**Task prompt**
Count the lines of the listing below where "Data" shows up, and please answer with that number only.

**Supplied records**
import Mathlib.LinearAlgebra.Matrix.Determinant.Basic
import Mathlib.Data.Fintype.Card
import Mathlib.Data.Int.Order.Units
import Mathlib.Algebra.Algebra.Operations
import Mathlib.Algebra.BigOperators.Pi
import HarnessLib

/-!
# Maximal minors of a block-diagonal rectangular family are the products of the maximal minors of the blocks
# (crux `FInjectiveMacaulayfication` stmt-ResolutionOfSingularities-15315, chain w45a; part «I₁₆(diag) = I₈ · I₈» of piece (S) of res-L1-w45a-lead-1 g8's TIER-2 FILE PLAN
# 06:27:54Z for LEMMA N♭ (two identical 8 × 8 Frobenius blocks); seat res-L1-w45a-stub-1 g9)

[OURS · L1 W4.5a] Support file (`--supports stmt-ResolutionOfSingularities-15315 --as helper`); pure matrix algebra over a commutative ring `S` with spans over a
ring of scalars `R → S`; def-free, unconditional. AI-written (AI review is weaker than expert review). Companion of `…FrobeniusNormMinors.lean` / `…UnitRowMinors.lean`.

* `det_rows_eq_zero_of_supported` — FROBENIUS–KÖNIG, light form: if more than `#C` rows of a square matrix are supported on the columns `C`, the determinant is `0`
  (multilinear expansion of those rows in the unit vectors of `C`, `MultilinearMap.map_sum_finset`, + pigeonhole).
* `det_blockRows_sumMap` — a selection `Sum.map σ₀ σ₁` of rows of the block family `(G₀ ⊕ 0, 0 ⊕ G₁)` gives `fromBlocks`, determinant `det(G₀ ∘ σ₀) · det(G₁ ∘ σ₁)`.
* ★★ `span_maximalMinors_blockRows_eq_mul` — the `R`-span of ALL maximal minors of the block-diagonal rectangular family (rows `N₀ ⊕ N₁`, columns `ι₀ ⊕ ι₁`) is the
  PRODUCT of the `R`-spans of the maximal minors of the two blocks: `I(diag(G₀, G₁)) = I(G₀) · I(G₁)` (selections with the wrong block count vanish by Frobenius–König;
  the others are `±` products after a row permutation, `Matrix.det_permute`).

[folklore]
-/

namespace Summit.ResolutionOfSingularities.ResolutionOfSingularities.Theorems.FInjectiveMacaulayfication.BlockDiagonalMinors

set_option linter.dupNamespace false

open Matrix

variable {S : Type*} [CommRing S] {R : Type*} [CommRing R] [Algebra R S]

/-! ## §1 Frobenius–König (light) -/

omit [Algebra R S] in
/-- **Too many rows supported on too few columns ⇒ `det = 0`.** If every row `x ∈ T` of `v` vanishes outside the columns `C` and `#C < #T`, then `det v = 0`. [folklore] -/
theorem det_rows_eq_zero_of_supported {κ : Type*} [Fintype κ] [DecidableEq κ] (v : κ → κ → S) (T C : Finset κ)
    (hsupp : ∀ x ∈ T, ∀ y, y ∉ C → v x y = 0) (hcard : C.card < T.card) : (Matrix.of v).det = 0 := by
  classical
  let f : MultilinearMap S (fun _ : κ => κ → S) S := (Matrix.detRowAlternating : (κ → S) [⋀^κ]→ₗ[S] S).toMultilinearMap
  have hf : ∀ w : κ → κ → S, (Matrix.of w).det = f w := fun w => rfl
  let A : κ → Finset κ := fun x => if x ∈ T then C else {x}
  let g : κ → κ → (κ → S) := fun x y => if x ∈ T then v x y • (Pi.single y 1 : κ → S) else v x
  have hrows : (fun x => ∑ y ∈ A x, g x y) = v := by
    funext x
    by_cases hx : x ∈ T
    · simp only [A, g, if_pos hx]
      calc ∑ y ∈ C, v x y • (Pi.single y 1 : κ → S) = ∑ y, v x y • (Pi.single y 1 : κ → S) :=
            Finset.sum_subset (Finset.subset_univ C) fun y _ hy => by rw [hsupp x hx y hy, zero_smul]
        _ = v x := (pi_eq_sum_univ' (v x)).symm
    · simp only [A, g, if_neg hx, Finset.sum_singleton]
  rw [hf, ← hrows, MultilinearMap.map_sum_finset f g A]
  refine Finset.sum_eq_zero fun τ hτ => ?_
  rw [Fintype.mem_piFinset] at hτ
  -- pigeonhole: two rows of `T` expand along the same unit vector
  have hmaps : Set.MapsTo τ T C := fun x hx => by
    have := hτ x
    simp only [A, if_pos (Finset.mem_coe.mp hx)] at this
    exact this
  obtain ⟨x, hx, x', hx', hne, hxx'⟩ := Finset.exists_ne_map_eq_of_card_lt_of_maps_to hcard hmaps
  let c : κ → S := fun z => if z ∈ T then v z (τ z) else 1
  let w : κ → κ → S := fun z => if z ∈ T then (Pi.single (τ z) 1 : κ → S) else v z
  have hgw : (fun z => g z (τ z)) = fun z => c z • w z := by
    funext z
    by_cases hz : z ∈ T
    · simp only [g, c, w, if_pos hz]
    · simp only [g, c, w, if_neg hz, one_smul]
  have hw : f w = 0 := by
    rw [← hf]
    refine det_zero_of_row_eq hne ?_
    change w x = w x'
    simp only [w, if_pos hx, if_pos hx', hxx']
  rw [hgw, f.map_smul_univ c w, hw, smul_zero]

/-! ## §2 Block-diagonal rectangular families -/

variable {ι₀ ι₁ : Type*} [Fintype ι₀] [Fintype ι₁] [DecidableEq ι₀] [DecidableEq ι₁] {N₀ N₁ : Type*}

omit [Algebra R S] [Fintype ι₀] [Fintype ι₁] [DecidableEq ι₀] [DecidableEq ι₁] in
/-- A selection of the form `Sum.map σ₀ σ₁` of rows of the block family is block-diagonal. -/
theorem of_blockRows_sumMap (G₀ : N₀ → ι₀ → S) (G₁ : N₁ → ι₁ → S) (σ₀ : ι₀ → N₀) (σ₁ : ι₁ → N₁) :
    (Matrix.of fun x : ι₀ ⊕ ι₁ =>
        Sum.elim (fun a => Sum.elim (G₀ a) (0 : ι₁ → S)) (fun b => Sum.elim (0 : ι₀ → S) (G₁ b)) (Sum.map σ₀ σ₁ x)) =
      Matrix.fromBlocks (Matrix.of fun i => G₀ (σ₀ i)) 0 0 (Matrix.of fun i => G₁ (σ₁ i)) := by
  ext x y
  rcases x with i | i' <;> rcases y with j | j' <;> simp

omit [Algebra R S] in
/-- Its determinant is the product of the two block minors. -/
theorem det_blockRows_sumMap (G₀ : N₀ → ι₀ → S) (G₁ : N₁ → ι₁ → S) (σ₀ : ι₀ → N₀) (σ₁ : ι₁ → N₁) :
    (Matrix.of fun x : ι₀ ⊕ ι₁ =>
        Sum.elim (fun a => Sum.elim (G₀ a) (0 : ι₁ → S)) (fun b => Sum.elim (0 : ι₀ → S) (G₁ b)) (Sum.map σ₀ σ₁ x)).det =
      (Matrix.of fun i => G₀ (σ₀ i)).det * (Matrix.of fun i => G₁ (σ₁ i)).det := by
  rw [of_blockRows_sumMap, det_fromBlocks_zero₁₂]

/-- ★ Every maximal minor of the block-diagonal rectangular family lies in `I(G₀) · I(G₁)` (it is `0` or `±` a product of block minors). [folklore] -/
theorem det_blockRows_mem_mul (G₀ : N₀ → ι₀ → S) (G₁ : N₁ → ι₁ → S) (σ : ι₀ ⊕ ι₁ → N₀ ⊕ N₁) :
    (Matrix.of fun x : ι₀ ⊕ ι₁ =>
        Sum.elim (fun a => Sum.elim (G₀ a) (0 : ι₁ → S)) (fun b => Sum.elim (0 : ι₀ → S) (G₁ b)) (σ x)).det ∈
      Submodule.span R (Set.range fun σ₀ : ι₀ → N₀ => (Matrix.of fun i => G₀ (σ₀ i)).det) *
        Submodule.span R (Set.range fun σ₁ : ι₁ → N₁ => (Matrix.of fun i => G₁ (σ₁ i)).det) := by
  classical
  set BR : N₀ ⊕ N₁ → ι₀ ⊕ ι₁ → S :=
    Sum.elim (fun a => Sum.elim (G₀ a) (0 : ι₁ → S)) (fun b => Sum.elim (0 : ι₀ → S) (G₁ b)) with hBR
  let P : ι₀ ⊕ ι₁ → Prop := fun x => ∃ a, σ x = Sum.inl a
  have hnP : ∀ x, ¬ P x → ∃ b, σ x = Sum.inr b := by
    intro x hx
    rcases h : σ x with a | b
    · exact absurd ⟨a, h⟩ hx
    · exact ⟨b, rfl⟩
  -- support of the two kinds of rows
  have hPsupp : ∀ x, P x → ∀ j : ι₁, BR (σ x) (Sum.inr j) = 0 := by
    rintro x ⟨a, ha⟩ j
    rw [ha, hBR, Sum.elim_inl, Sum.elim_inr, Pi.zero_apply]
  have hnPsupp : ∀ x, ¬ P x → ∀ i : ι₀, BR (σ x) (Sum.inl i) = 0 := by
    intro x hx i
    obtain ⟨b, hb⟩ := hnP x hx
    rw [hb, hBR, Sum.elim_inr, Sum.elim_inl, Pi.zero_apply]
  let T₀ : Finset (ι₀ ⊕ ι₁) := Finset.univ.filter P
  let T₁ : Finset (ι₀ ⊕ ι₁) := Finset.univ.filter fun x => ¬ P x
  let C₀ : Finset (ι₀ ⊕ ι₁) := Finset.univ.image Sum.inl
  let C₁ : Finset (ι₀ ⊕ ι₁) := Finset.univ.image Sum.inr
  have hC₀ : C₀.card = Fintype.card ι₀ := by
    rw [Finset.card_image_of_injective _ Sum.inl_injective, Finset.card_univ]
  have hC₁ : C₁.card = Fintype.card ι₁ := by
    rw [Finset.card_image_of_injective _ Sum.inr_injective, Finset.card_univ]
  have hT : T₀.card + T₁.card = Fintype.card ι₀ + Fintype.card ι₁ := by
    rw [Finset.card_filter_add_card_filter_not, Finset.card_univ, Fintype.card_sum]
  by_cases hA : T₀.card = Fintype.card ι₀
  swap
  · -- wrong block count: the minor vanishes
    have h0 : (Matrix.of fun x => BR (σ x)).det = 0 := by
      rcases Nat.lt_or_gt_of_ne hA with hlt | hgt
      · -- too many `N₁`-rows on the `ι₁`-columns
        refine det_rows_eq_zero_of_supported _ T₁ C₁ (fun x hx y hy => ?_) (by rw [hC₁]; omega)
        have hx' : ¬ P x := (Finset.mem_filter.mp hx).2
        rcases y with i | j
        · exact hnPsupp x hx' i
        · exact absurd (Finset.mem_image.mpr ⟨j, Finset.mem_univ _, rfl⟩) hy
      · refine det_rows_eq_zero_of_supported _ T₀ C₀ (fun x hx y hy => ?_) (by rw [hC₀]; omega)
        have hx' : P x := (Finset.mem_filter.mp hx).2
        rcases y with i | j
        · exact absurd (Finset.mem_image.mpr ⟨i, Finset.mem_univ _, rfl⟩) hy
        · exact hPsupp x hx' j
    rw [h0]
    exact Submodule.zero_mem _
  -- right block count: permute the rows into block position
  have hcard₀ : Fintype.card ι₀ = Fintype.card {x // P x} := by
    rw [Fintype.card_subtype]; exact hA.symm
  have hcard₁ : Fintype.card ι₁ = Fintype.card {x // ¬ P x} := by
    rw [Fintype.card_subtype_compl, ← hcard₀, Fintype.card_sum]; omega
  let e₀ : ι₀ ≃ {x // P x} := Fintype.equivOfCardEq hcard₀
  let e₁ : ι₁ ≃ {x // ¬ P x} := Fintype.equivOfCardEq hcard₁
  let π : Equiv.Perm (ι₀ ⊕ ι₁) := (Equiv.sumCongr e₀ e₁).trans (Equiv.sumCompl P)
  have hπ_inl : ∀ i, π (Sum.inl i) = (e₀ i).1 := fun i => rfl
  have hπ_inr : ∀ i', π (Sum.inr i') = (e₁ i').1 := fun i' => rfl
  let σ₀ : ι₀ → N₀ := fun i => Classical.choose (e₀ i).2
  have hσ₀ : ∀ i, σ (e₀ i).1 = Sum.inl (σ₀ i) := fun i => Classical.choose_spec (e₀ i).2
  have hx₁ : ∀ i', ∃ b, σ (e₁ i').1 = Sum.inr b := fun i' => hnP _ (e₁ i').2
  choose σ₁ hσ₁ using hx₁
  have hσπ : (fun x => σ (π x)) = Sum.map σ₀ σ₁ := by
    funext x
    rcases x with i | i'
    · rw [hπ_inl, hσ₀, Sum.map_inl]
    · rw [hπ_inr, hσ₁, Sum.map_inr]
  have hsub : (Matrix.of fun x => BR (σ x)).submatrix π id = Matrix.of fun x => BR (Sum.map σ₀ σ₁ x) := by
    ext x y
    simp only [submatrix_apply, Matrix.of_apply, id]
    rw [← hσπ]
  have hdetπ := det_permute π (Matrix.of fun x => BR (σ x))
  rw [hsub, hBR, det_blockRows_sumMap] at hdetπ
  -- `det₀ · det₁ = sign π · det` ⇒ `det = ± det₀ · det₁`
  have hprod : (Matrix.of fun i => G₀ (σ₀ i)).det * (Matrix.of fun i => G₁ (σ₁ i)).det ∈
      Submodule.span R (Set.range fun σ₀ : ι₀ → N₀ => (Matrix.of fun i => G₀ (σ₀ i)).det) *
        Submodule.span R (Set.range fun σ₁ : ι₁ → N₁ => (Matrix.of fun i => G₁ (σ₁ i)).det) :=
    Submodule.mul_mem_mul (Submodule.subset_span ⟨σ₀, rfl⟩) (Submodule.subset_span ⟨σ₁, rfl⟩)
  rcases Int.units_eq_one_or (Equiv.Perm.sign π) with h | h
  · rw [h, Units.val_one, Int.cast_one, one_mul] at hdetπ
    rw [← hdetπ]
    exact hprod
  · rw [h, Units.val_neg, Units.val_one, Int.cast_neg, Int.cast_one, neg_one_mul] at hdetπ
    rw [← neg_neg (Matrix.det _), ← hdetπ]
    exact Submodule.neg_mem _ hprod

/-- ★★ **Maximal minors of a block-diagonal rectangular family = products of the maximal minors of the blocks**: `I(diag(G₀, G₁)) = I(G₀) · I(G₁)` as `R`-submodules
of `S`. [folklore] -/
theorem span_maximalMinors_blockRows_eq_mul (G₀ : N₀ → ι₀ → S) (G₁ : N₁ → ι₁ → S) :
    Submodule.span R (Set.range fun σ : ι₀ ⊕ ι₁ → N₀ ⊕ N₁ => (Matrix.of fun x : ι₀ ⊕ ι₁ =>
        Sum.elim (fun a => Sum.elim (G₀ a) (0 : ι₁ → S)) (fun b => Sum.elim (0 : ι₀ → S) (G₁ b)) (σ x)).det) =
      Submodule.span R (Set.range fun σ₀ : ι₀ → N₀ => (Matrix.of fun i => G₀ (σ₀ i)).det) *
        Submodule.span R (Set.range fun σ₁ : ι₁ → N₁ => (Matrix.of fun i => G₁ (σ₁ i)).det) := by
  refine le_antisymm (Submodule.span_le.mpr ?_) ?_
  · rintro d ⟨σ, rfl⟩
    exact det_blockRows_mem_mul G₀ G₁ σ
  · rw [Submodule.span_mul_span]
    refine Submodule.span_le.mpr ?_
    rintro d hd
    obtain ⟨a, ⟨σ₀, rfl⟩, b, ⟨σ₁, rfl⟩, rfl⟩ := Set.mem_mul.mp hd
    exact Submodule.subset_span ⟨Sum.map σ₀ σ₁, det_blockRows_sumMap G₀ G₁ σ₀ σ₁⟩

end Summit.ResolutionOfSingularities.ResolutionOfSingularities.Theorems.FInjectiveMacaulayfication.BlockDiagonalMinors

**Answer to the exercise**
2